# Best Bang for your buck Mass Loaded Vinyl?



## Diesel350 (Nov 26, 2008)

What do you guys think is the best bang for your buck Mass Loaded Vinyl? Been looking around and everything just seems so expensive. Here are the products that looked the best but also pretty pricey. Anyone have any other suggestions on a good MLV that is not so expensive?

Luxury Liner- $2.77/Sqft
Dynapad- $8.25/sq ft
SDS- $1.80-$2.60/Sq ft depending how much you buy.
Zeronoise- $7.57/sq ft


----------



## pat_smith1969 (Feb 17, 2010)

I used LLP and was happy. It was a bit expensive but honestly, if you are going to put all that effort into applying this stuff you want to make sure your product is good... otherwise it is a waste of time... a lot of time.


----------



## Ludemandan (Jul 13, 2005)

Here's the stuff I bought.
Mass Loaded Vinyl 48"W w/Closed Cell (per foot)-Super Soundproofing, Co.

It's $13.04 per 4 sq ft, and has the added benefit of closed cell foam adhered on one side. Keep in mind though, shipping on stuff this heavy is a major factor in the price. You're in FL, this stuff ships from CA. You should look for a vendor that ships from the southeast.


----------



## 3fish (Jul 12, 2009)

Ludemandan said:


> Here's the stuff I bought.
> Mass Loaded Vinyl 48"W w/Closed Cell (per foot)-Super Soundproofing, Co.
> 
> It's $13.04 per 4 sq ft, and has the added benefit of closed cell foam adhered on one side. Keep in mind though, shipping on stuff this heavy is a major factor in the price. You're in FL, this stuff ships from CA. You should look for a vendor that ships from the southeast.


VERY NICE FIND...


----------



## arw01 (Nov 24, 2010)

+1

I have called all over town trying to find someone that even knows what MLV is. I have not tried a large flooring distributor. But those prices for MLV, might make it possible to have it shipped up the west coat!


----------



## c_nitty (May 17, 2010)

MASS LOADED VINYL WITH 1/4" OPEN CELL FOAM - eBay (item 350433351540 end time Jan-28-11 08:06:00 PST)


----------



## Abrie (Jan 17, 2011)

Luxury Liner is the product for you

just put some effort in to install the Second Skin products correctly and see how effective they are.


----------



## jjbeenken (Feb 12, 2010)

Ordered mine from Soundproofing America 48"X25' (100sq/ft) shipped for $165. shipped to Arkansas


----------



## jjbeenken (Feb 12, 2010)

Get the foam from foambymail.com I used 1/4, 1/8 depending on the application.


----------



## IBcivic (Jan 6, 2009)

jjbeenken said:


> Get the foam from foambymail.com I used 1/4, 1/8 depending on the application.
> View attachment 23783
> 
> 
> View attachment 23784


nice, clean job :thumbsup:


----------



## TAMUmpower (Jan 29, 2010)

We have recently been discussing this in the product selection sub forum as well just FYI.


----------



## tetsuyabh (Feb 28, 2012)

Amazon.com: Stinger RKCP12 RoadKill Carpet Pad: Car Electronics

If you have Prime, shipping is a non-factor!


----------



## pterpm (Mar 5, 2010)

tetsuyabh said:


> Amazon.com: Stinger RKCP12 RoadKill Carpet Pad: Car Electronics
> 
> If you have Prime, shipping is a non-factor!

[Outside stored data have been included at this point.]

/-! ## §1 The conclusion block with parameters exposed -/

/-- `CaptureC2At s δ M hM ε η a`: every vacuum-constraint solution `D` on `Kerr.slice a M` which is
b-conormal relative to `Kerr.data M a M` at weight `δ` (finite `H^{s'}_δ`-distance at every order
`s'`) and within `H^s_δ`-distance `ε` of it has all its maximal vacuum Cauchy developments
far-complete (`DataEmbedding.HasCompleteFutureNullInfinityFar`), with a region converging in `C²`
to a sub-extremal `g_{M',a'}`, `|M' − M| + |a' − a| ≤ η`. The matrix of the crux
`BulkKerrCaptureC2`; a parametrised predicate, not a named fact. [folklore] -/
def CaptureC2At [Kerr.Facts] [Kerr.SliceFacts] (s : ℕ) (δ : ℝ) (M : ℝ) (hM : 0 ≤ M)
    (ε η a : ℝ) : Prop :=
  ∀ (D : InitialDataSet 𝓘(ℝ, E3) (Kerr.slice a M)) [D.metric.HasLeviCivita],
    D.IsVacuumConstraintSolution →
    (∀ s' : ℕ, InitialDataSet.dataWeightedSobolevEDist s' δ D (Kerr.data M a M hM) < ⊤) →
    InitialDataSet.dataWeightedSobolevEDist s δ D (Kerr.data M a M hM) < ENNReal.ofReal ε →
    ∀ 𝒟 : VacuumCauchyDevelopment D, 𝒟.IsMaximal →
      ∃ (M' a' : ℝ) (𝒟oc : Set 𝒟.carrier), Kerr.IsSubextremal M' a' ∧
        𝒟.HasCompleteFutureNullInfinityFar ∧
        𝒟.toSpacetime.ConvergesToKerr 𝒟oc M' a' 2 ∧ |M' - M| + |a' - a| ≤ η
import Summits.BirchSwinnertonDyer.BirchSwinnertonDyer.Theorems.AlignedTransportAtTwoMainConjectureOfRankZeroBSDAtTwoFineRoadRelaxedCongruence
import Summits.BirchSwinnertonDyer.BirchSwinnertonDyer.Theorems.AlignedTransportAtTwoMainConjectureOfRankZeroBSDAtTwoFineRoadQuadraticTwist
import Literature.NumberTheory.EllipticCurves.IwasawaModuleFinitePadicIntProofs
import HarnessLib

/-!
# K4 crux `AdditiveRankZeroAtTwo` (item 19098), child C1″ `FineSelmerConjAAtTwoAdditivePotGood`: the SHARED SUPPLY
# BRICK S-LS2 — statement (A) at `2` is an invariant of the Galois module `E[2]` among curves of NEGATIVE discriminant
# (Lim–Sujatha Prop. 3.2 at `(ℚ, 2)`, `Δ < 0`), and hence of the quadratic-twist class

Cell `bsd-2adic`, seat `bsd-2adic-addL2x` GEN 12, on planner RC-256 (B) («S-LS2 = kernel target
`conjA_two_iff_of_torsionIso_of_Δ_neg` + corollary `conjA_two_iff_quadraticTwist_negOne_of_Δ_neg` → additive lane;
`--supports 19098 --as helper` now, C1″ after the split; second consumer 19573 L2»). HONEST FRAMING: a re-currencying of
theorems ALREADY IN THE TREE (cell `bsd-f1-sign2`, seats `bsd-line-att-p4/p5`:
`AlignedTransportAtTwoFineRoad.RelaxedCongruence.finite_twoTorsion_iff_of_torsionIso_of_Δ_neg` — Lim–Sujatha Prop. 3.2 in the
RELAXED-at-`∞` currency for every `p`, and relaxed = strict at `(ℚ, 2)` for `Δ < 0` — and
`AlignedTransportAtTwoFineRoad.QuadraticTwist.exists_torsionIso_two_*`) into the currency of statement (A) used by C1″ / `_v4`
(`∃ γ D, Module.Finite ℤ₂ D.X`, bridge `IwasawaModuleFinitePadicInt.exists_fineSelmerDualData_moduleFinite_iff_finite_pTorsion`);
no new mathematics, closes nothing; BSD is not proved by any of this. Theorems only.

* `conjA_two_iff_of_torsionIso_of_Δ_neg` — `E₁[2] ≅ E₂[2]` equivariantly, `Δ(E₁), Δ(E₂) < 0` ⟹ ((A)₂(E₁) ⟺ (A)₂(E₂)) along the
  cyclotomic `ℤ₂`-extension.
* `conjA_two_iff_quadraticTwist_of_Δ_neg` — `Δ(W) < 0`, `d ≠ 0` ⟹ ((A)₂(W^{(d)}) ⟺ (A)₂(W)) for the tree's twist model
  (`Δ(W^{(d)}) = d⁶Δ(W) < 0`); `conjA_two_iff_of_smul_eq_quadraticTwist_of_Δ_neg` — the same for EVERY model `W′` of the twist
  (`C • W′ = W.quadraticTwist d`), e.g. its globally minimal model; `d = −1` is the χ₋₄-twist of RC-256.

Why `Δ < 0`: at `(ℚ, 2)` the strict fine Selmer condition at the real place sees `H¹(Gal(ℂ/ℝ), E[2])`, which vanishes iff complex
conjugation acts freely on `E[2]` (`E[2] ≅ 𝔽₂[C₂]`), i.e. iff `E(ℝ)[2] = ℤ/2`, i.e. iff `Δ < 0`; for `Δ > 0` the archimedean
kernel has index `2` (tree: `…FineRoadRealKummerLine.relIndex_infKer_comap_eq_two`).
-/

set_option autoImplicit false
set_option linter.dupNamespace false

noncomputable section

open scoped Classical

namespace Summit.BirchSwinnertonDyer.BirchSwinnertonDyer.Theorems.AddKatoTwo

open WeierstrassCurve Field Literature.NumberTheory.EllipticCurves
  Summit.BirchSwinnertonDyer.BirchSwinnertonDyer.Theorems.AlignedTransportAtTwoFineRoad

variable (W₁ W₂ : WeierstrassCurve ℚ) [W₁.IsElliptic] [W₂.IsElliptic]

/-- **S-LS2: statement (A) at `2` is an invariant of `E[2]` among curves of negative discriminant** (Lim–Sujatha 2018
Prop. 3.2 at `(ℚ, 2)` — the case the printed proposition excludes — for `Δ < 0`): if `E₁[2] ≅ E₂[2]` as `Γ_ℚ`-modules and
`Δ(E₁), Δ(E₂) < 0`, then along the cyclotomic `ℤ₂`-extension the fine Selmer dual of `E₁` is finitely generated over `ℤ₂` iff
that of `E₂` is. [cite: LimSujatha2018, §3 Prop. 3.2 (arXiv:1603.08640 p. 8)] [cite: GreenbergLNM1716, §4 (PDF p. 106)]
[cite: CoatesSujatha2005, statement (A) (§3)] -/
theorem conjA_two_iff_of_torsionIso_of_Δ_neg (h₁ : W₁.Δ < 0) (h₂ : W₂.Δ < 0)
    (e : (W₁.geomTorsion ((2 : ℕ) : ℤ)) ≃+ (W₂.geomTorsion ((2 : ℕ) : ℤ)))
    (he : ∀ (σ : absoluteGaloisGroup ℚ) (P : W₁.geomTorsion ((2 : ℕ) : ℤ)), e (σ • P) = σ • e P)
    (κ : ZpExtension ℚ 2) (hκ : κ.IsCyclotomic) :
    (∃ (γ : absoluteGaloisGroup ℚ) (D : W₁.FineSelmerDualData κ γ),
        Module.Finite ℤ_[2] (RestrictScalars ℤ_[2] (IwasawaAlgebra 2) D.X)) ↔
      ∃ (γ : absoluteGaloisGroup ℚ) (D : W₂.FineSelmerDualData κ γ),
        Module.Finite ℤ_[2] (RestrictScalars ℤ_[2] (IwasawaAlgebra 2) D.X) := by
  haveI : Fact (Nat.Prime 2) := ⟨Nat.prime_two⟩
  obtain ⟨γ₀, hγ₀⟩ : ∃ γ : absoluteGaloisGroup ℚ, κ.IsTopGenerator γ := κ.surjective (Multiplicative.ofAdd 1)
  rw [IwasawaModuleFinitePadicInt.exists_fineSelmerDualData_moduleFinite_iff_finite_pTorsion W₁ κ hγ₀,
    IwasawaModuleFinitePadicInt.exists_fineSelmerDualData_moduleFinite_iff_finite_pTorsion W₂ κ hγ₀]
  exact RelaxedCongruence.finite_twoTorsion_iff_of_torsionIso_of_Δ_neg W₁ W₂ κ hκ h₁ h₂ e he

variable (W : WeierstrassCurve ℚ) [W.IsElliptic]

/-- **(A)₂ is a quadratic-twist invariant for `Δ < 0`** (tree twist model): for `d ≠ 0`, `Δ(W^{(d)}) = d⁶·Δ(W) < 0` and
`W^{(d)}[2] ≅ W[2]` equivariantly (`QuadraticTwist.exists_torsionIso_two_quadraticTwist`), so (A)₂(W^{(d)}) ⟺ (A)₂(W); `d = −1`
is the χ₋₄-twist pairing the additive potentially-good residue classes of C1″ with 19573's DD12 residue (planner RC-256).
[cite: LimSujatha2018, §3 Prop. 3.2] [cite: SilvermanAEC2009, X.5 Cor. 5.4] -/
theorem conjA_two_iff_quadraticTwist_of_Δ_neg (hΔ : W.Δ < 0) {d : ℚ} (hd : d ≠ 0)
    [(W.quadraticTwist d).IsElliptic] (κ : ZpExtension ℚ 2) (hκ : κ.IsCyclotomic) :
    (∃ (γ : absoluteGaloisGroup ℚ) (D : (W.quadraticTwist d).FineSelmerDualData κ γ),
        Module.Finite ℤ_[2] (RestrictScalars ℤ_[2] (IwasawaAlgebra 2) D.X)) ↔
      ∃ (γ : absoluteGaloisGroup ℚ) (D : W.FineSelmerDualData κ γ),
        Module.Finite ℤ_[2] (RestrictScalars ℤ_[2] (IwasawaAlgebra 2) D.X) := by
  obtain ⟨e, he⟩ := QuadraticTwist.exists_torsionIso_two_quadraticTwist W hd
  have hΔd : (W.quadraticTwist d).Δ < 0 := by
    rw [quadraticTwist_Δ]
    exact mul_neg_of_pos_of_neg (by positivity) hΔ
  exact conjA_two_iff_of_torsionIso_of_Δ_neg (W.quadraticTwist d) W hΔd hΔ e he κ hκ

/-- **(A)₂ is a quadratic-twist invariant for `Δ < 0`, any model**: for EVERY elliptic `W′` with `C • W′ = W.quadraticTwist d`
(`d ≠ 0`; e.g. the globally minimal model of the twist), `Δ(W′) = u¹²·d⁶·Δ(W) < 0` and `W′[2] ≅ W[2]` equivariantly
(`QuadraticTwist.exists_torsionIso_two_of_smul_eq_quadraticTwist`), so (A)₂(W′) ⟺ (A)₂(W).
[cite: LimSujatha2018, §3 Prop. 3.2] [cite: SilvermanAEC2009, X.5 Cor. 5.4 and III.3.1(b)] -/
theorem conjA_two_iff_of_smul_eq_quadraticTwist_of_Δ_neg (W' : WeierstrassCurve ℚ) [W'.IsElliptic] (hΔ : W.Δ < 0)
    {d : ℚ} (hd : d ≠ 0) {C : VariableChange ℚ} (hC : C • W' = W.quadraticTwist d)
    (κ : ZpExtension ℚ 2) (hκ : κ.IsCyclotomic) :
    (∃ (γ : absoluteGaloisGroup ℚ) (D : W'.FineSelmerDualData κ γ),
        Module.Finite ℤ_[2] (RestrictScalars ℤ_[2] (IwasawaAlgebra 2) D.X)) ↔
      ∃ (γ : absoluteGaloisGroup ℚ) (D : W.FineSelmerDualData κ γ),
        Module.Finite ℤ_[2] (RestrictScalars ℤ_[2] (IwasawaAlgebra 2) D.X) := by
  obtain ⟨e, he⟩ := QuadraticTwist.exists_torsionIso_two_of_smul_eq_quadraticTwist W W' hd hC
  have hΔ' : W'.Δ < 0 := by
    have h1 : (C • W').Δ = d ^ 6 * W.Δ := by rw [hC, quadraticTwist_Δ]
    rw [variableChange_Δ] at h1
    -- `u⁻¹² · Δ(W′) = d⁶ · Δ(W)` with `u⁻¹² > 0`
    have hu : (0 : ℚ) < (↑C.u⁻¹ : ℚ) ^ 12 := Even.pow_pos (by decide) (Units.ne_zero _)
    have hneg : (↑C.u⁻¹ : ℚ) ^ 12 * W'.Δ < 0 := by
      rw [h1]; exact mul_neg_of_pos_of_neg (by positivity) hΔ
    by_contra hge
    exact absurd hneg (not_lt.mpr (mul_nonneg hu.le (not_lt.mp hge)))
  exact conjA_two_iff_of_torsionIso_of_Δ_neg W' W hΔ' hΔ e he κ hκ

end Summit.BirchSwinnertonDyer.BirchSwinnertonDyer.Theorems.AddKatoTwo

end
import Mathlib
import Summits.Ventures.HodgeRepro.Tier4.Common.KTypeProjector
import Summits.Ventures.HodgeRepro.Tier4.Line1.RTFSetting

/-!
# Tier4/Line4/ProjectedTest — the `(C, χ)`-projectors of a TEST FUNCTION: `e_{C,χ} f` and `f e_{C,χ}` are test
functions, and the bi-projected `e ⋆ f ⋆ e` is left- AND right-equivariant (the `f₁` of the L4 residual (b′))

Blind re-derivation cell `pub-hodge-repro`, Tier 4 «prove the step» (README §9–§10), seat t4-L4-p2 (prover, LINE L4,
gen 3; plan-4's cut C-L4-PROJ S13921, the test-function side). Tree path
`lean/Summits/Ventures/HodgeRepro/Tier4/Line4/ProjectedTest.lean`. Mathlib-level; no literature. Inputs: typer-2's
`Common/KTypeProjector` (`kProj C ν χ ψ x = ∫_C conj χ(κ) ψ(x κ) dν`, `kProj_apply_mul`, `kProj_const_mul`,
`continuous_kProj`), L1's `RTF.IsTest` / `RTF.refl`.

WHAT IS PROVED (one compact subgroup `C` of `G`, a measure `ν` on `C`, a function `χ` on `G`):
* `hasCompactSupport_kProj`: the support of `e_{C,χ} f` lies in `tsupport f · C⁻¹` (compact), so `e_{C,χ} f` of a
  compactly supported `f` is compactly supported; `isTest_kProj`: `e_{C,χ} f` of a test function is a test function
  (`continuous_kProj` for the continuity);
* `kProj_apply_mul_left`: left-equivariance passes through the right projector (`ψ (κ₀ y) = c ψ y` for all `y` gives
  `e_{C,χ} ψ (κ₀ x) = c · e_{C,χ} ψ x`);
* **`kProjL C ν χ ψ := refl (kProj C ν χ (refl ψ))`** — the LEFT projector `∫_C conj χ(κ) ψ(κ⁻¹ x) dν` as the reflection
  conjugate of the right one (no change of variables): `isTest_kProjL`, **`kProjL_apply_inv_mul`**
  (`e^L_{C,χ} ψ (κ₀⁻¹ y) = χ(κ₀) · e^L_{C,χ} ψ y` — EXACTLY the left-equivariance form `f (κ⁻¹ y) = weight(κ) f y` of
  L4-p1's `rightRegular_mem_kTypeSpace'`), `kProjL_apply_mul_right` (right-equivariance passes through the left
  projector);
* **`biProj C ν χ f := kProjL C ν χ (kProj C ν (conj ∘ χ) f)`** — the bi-projected test function `e_{χ} ⋆ f ⋆ e_{χ̄}`:
  `isTest_biProj`, **`biProj_apply_inv_mul`** (`f₁ (κ⁻¹ y) = χ(κ) f₁ y`: the input of (s) / `ha` / `hb` through
  `rightRegular_mem_kTypeSpace'`), **`biProj_apply_mul`** (`f₁ (z κ) = conj χ(κ) · f₁ z`: the input `hT'` of this
  seat's `VanishingClause.hvan_of_right_equivariant`, p687182).
With `C := localTorusAt' W w` (compact, any Haar probability `ν` — typer-2's `CompactHaarProbability`) and
`χ := weight′_w` the two clauses of the residual (b′) that concern the SHAPE of `f₁` hold for `f₁ := biProj … f` at that
place; the composite over the (finitely many) infinite places and the level `K` is the iteration of this module's
statements along typer-2's `PlaceCommute` (commuting subgroups: `kProj_apply_mul_left` / `kProjL_apply_mul_right` keep
the equivariances already obtained).

Nothing here says anything about the status of the Hodge conjecture for CM abelian varieties, which is NOT proved
(HC_CM is NOT proved by anyone in this repository).
-/

set_option autoImplicit false

noncomputable section

namespace Summit.Ventures.HodgeRepro.Tier4.Line4

open Summit.Ventures.HodgeRepro.Tier4.Common Summit.Ventures.HodgeRepro.Tier4.Line1 MeasureTheory
open scoped ComplexConjugate Pointwise

section Projected

variable {G : Type} [Group G] [TopologicalSpace G] [IsTopologicalGroup G] [MeasurableSpace G] [BorelSpace G]
  (C : Subgroup G) (ν : Measure C)

omit [IsTopologicalGroup G] [MeasurableSpace G] [BorelSpace G] in
/-- Outside `tsupport f · C⁻¹` every translate `x κ` (`κ ∈ C`) lies outside the support of `f`. -/
theorem mul_notMem_tsupport_of_notMem {f : G → ℂ} {x : G}
    (hx : x ∉ tsupport f * ((C : Set G)⁻¹)) {κ : G} (hκ : κ ∈ C) : x * κ ∉ tsupport f := by
  intro h
  apply hx
  refine Set.mem_mul.2 ⟨x * κ, h, κ⁻¹, ?_, by simp⟩
  rw [Set.mem_inv, inv_inv]
  exact hκ

omit [BorelSpace G] in
/-- **`e_{C,χ} f` of a compactly supported `f` is compactly supported**: its support lies in `tsupport f · C⁻¹`. -/
theorem hasCompactSupport_kProj [CompactSpace C] {χ f : G → ℂ} (hf : HasCompactSupport f) :
    HasCompactSupport (kProj C ν χ f) := by
  have hC : IsCompact ((C : Set G)⁻¹) := by
    have : IsCompact (C : Set G) := isCompact_iff_compactSpace.2 ‹CompactSpace C›
    exact this.inv
  refine HasCompactSupport.intro (hf.mul hC) fun x hx => ?_
  have hz : ∀ κ : C, f (x * κ) = 0 := fun κ =>
    image_eq_zero_of_notMem_tsupport (mul_notMem_tsupport_of_notMem C hx κ.2)
  simp [kProj, hz]

/-- **`e_{C,χ} f` of a test function is a test function.** -/
theorem isTest_kProj [CompactSpace C] [IsFiniteMeasure ν] [LocallyCompactSpace G] [FirstCountableTopology G]
    {χ : G → ℂ} (hχc : Continuous fun κ : C => χ κ) {f : G → ℂ} (hf : RTF.IsTest f) : RTF.IsTest (kProj C ν χ f) :=
  ⟨continuous_kProj C ν hχc hf.cont, hasCompactSupport_kProj C ν hf.compact⟩

omit [TopologicalSpace G] [IsTopologicalGroup G] [BorelSpace G] in
/-- **Left-equivariance passes through the right projector**: if `ψ (κ₀ y) = c · ψ y` for all `y`, then
`e_{C,χ} ψ (κ₀ x) = c · e_{C,χ} ψ x`. -/
theorem kProj_apply_mul_left {χ ψ : G → ℂ} {κ₀ : G} {c : ℂ} (h : ∀ y, ψ (κ₀ * y) = c * ψ y) (x : G) :
    kProj C ν χ ψ (κ₀ * x) = c * kProj C ν χ ψ x := by
  simp only [kProj]
  rw [← integral_const_mul]
  congr 1
  funext κ
  rw [mul_assoc κ₀, h (x * κ)]
  ring

omit [TopologicalSpace G] [IsTopologicalGroup G] [BorelSpace G] in
/-- **The left projector** `e^L_{C,χ} ψ (x) = ∫_C conj χ(κ) ψ(κ⁻¹ x) dν`, DEFINED as the reflection conjugate of the right
projector: `refl (e_{C,χ} (refl ψ))`. -/
def kProjL (χ ψ : G → ℂ) : G → ℂ := RTF.refl (kProj C ν χ (RTF.refl ψ))

omit [TopologicalSpace G] [IsTopologicalGroup G] [BorelSpace G] in
/-- The left projector unfolded. -/
theorem kProjL_apply (χ ψ : G → ℂ) (x : G) :
    kProjL C ν χ ψ x = ∫ κ : C, conj (χ κ) * ψ ((x⁻¹ * κ)⁻¹) ∂ν := rfl

/-- `e^L_{C,χ} f` of a test function is a test function. -/
theorem isTest_kProjL [CompactSpace C] [IsFiniteMeasure ν] [LocallyCompactSpace G] [FirstCountableTopology G]
    {χ : G → ℂ} (hχc : Continuous fun κ : C => χ κ) {f : G → ℂ} (hf : RTF.IsTest f) : RTF.IsTest (kProjL C ν χ f) :=
  (isTest_kProj C ν hχc hf.refl).refl

/-- **The output of the left projector is left-`(C, χ)`-equivariant, in the inverse form**:
`e^L_{C,χ} ψ (κ₀⁻¹ y) = χ(κ₀) · e^L_{C,χ} ψ y` for `κ₀ ∈ C` (`ν` left invariant, `χ` multiplicative and unitary on
`C`). -/
theorem kProjL_apply_inv_mul [ν.IsMulLeftInvariant] {χ : G → ℂ} (hχ : ∀ a ∈ C, ∀ b ∈ C, χ (a * b) = χ a * χ b)
    (hu : ∀ a ∈ C, ‖χ a‖ = 1) (ψ : G → ℂ) (y : G) {κ₀ : G} (hκ₀ : κ₀ ∈ C) :
    kProjL C ν χ ψ (κ₀⁻¹ * y) = χ κ₀ * kProjL C ν χ ψ y := by
  simp only [kProjL, RTF.refl, mul_inv_rev, inv_inv]
  exact kProj_apply_mul C ν hχ hu (RTF.refl ψ) y⁻¹ hκ₀

omit [TopologicalSpace G] [IsTopologicalGroup G] [BorelSpace G] in
/-- **Right-equivariance passes through the left projector**: if `ψ (z κ₀) = c · ψ z` for all `z`, then
`e^L_{C,χ} ψ (x κ₀) = c · e^L_{C,χ} ψ x`. -/
theorem kProjL_apply_mul_right {χ ψ : G → ℂ} {κ₀ : G} {c : ℂ} (h : ∀ z, ψ (z * κ₀) = c * ψ z) (x : G) :
    kProjL C ν χ ψ (x * κ₀) = c * kProjL C ν χ ψ x := by
  have h' : ∀ y, RTF.refl ψ (κ₀⁻¹ * y) = c * RTF.refl ψ y := by
    intro y
    simp only [RTF.refl, mul_inv_rev, inv_inv]
    exact h y⁻¹
  show kProj C ν χ (RTF.refl ψ) (x * κ₀)⁻¹ = c * kProj C ν χ (RTF.refl ψ) x⁻¹
  rw [mul_inv_rev]
  exact kProj_apply_mul_left C ν h' x⁻¹

omit [TopologicalSpace G] [IsTopologicalGroup G] [BorelSpace G] in
/-- **The bi-projected test function** `e_{χ} ⋆ f ⋆ e_{χ̄}`: left projector with `χ`, right projector with `conj χ`. -/
def biProj (χ f : G → ℂ) : G → ℂ := kProjL C ν χ (kProj C ν (fun g => conj (χ g)) f)

/-- `biProj` of a test function is a test function. -/
theorem isTest_biProj [CompactSpace C] [IsFiniteMeasure ν] [LocallyCompactSpace G] [FirstCountableTopology G]
    {χ : G → ℂ} (hχc : Continuous fun κ : C => χ κ) {f : G → ℂ} (hf : RTF.IsTest f) : RTF.IsTest (biProj C ν χ f) :=
  isTest_kProjL C ν hχc (isTest_kProj C ν (Complex.continuous_conj.comp hχc) hf)

/-- **Left-equivariance of `biProj`**: `f₁ (κ⁻¹ y) = χ(κ) · f₁ y` for `κ ∈ C`. -/
theorem biProj_apply_inv_mul [ν.IsMulLeftInvariant] {χ : G → ℂ} (hχ : ∀ a ∈ C, ∀ b ∈ C, χ (a * b) = χ a * χ b)
    (hu : ∀ a ∈ C, ‖χ a‖ = 1) (f : G → ℂ) (y : G) {κ : G} (hκ : κ ∈ C) :
    biProj C ν χ f (κ⁻¹ * y) = χ κ * biProj C ν χ f y :=
  kProjL_apply_inv_mul C ν hχ hu _ y hκ

/-- **Right-equivariance of `biProj`**: `f₁ (z κ) = conj χ(κ) · f₁ z` for `κ ∈ C`. -/
theorem biProj_apply_mul [ν.IsMulLeftInvariant] {χ : G → ℂ} (hχ : ∀ a ∈ C, ∀ b ∈ C, χ (a * b) = χ a * χ b)
    (hu : ∀ a ∈ C, ‖χ a‖ = 1) (f : G → ℂ) (z : G) {κ : G} (hκ : κ ∈ C) :
    biProj C ν χ f (z * κ) = conj (χ κ) * biProj C ν χ f z := by
  have hχ' : ∀ a ∈ C, ∀ b ∈ C, conj (χ (a * b)) = conj (χ a) * conj (χ b) := by
    intro a ha b hb
    rw [hχ a ha b hb, map_mul]
  have hu' : ∀ a ∈ C, ‖conj (χ a)‖ = 1 := by
    intro a ha
    rw [Complex.norm_conj]
    exact hu a ha
  exact kProjL_apply_mul_right C ν (fun z' => kProj_apply_mul C ν hχ' hu' f z' hκ) z

end Projected

end Summit.Ventures.HodgeRepro.Tier4.Line4

end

How many of this enough to cover the whole car, including 2 door panel and the ceiling 
Please, let me know 
Thank you


----------



## alachua (Jun 30, 2008)

tetsuyabh said:


> Amazon.com: Stinger RKCP12 RoadKill Carpet Pad: Car Electronics
> 
> If you have Prime, shipping is a non-factor!


That is only 4.6 sq. ft though, which means it costs $10/sq. ft. That's double the cost of Luxury Liner pro. Granted, you'll save on shipping, but working in smaller patches you will probably erase a lot of that savings in materials to seal the seams and extra labor. 

When I researched it a while back I found these guys to have the best prices:

Mass Loaded Vinyl 

Granted, it isn't foam backed already, but that isn't always preferable. If you decide to double up on the high noise areas (wheel wells, trunk floors) then you would only need a single decoupler. They have distribution centers peppered around the US, so you may be able to save on shipping or pick it up directly.


----------



## pterpm (Mar 5, 2010)

alachua said:


> That is only 4.6 sq. ft though, which means it costs $10/sq. ft. That's double the cost of Luxury Liner pro. Granted, you'll save on shipping, but working in smaller patches you will probably erase a lot of that savings in materials to seal the seams and extra labor.
> 
> When I researched it a while back I found these guys to have the best prices:
> 
> ...


I just call this guy and he said" I won't sell it to you except you buy over 100 sq/feet or over 1000 sq/feet

Do you there is any store who sell MLV in Saint Louis,MO because the shipping charge to order MLV is a lot of $
Please, help . 
Thank you


----------



## left channel (Jul 9, 2008)

The Stinger RKCP12 is actually 12 Sq Ft so it is only $4 Sq Ft.


----------



## vrdublu (Apr 13, 2009)

The most unbiased site I have seen about this topic is here How Tos | Sound Deadener Showdown


----------



## copperears (Sep 2, 2010)

I can't figure out how to use the copy link tool, but this site is worth a visit. Great prices and even with shipping from coast to coast, is still under $2.00 a foot for 1/8" MLV.


Mass Loade Vinyl Mat


----------



## copperears (Sep 2, 2010)

They have closed cell foam also.



Soundproofing Foams


----------



## pterpm (Mar 5, 2010)

tetsuyabh said:


> Amazon.com: Stinger RKCP12 RoadKill Carpet Pad: Car Electronics
> 
> If you have Prime, shipping is a non-factor!


 Is this smell bad when installed in your car. Read the review on Amazon and there some complaint about the smell
Please, let me know
Thank you


----------



## hankbot (Jan 6, 2013)

Here's enough for your whole car. 

Amazon.com: Mass Loaded Vinyl 4' X 25' 100 Square Feet 1 Lb MLV Acoustic Barrier: Musical Instruments

They also sell as a 40sq ft for $100. I have a roll in my garage waiting for install and it seems to have very little odor to it. 

Free shipping by the way makes the 100sq ft roll $1.96 a SQ ft.


----------



## AWIZRD (Jul 14, 2013)

@ptrpm. 
I can say that Roadkill does indeed smell. Add the fact that its a confined space and the smell gets multiplied. I have to say its been a lot of years since I used it, so engineering changes may have eliminated some of the smell. Great product though


----------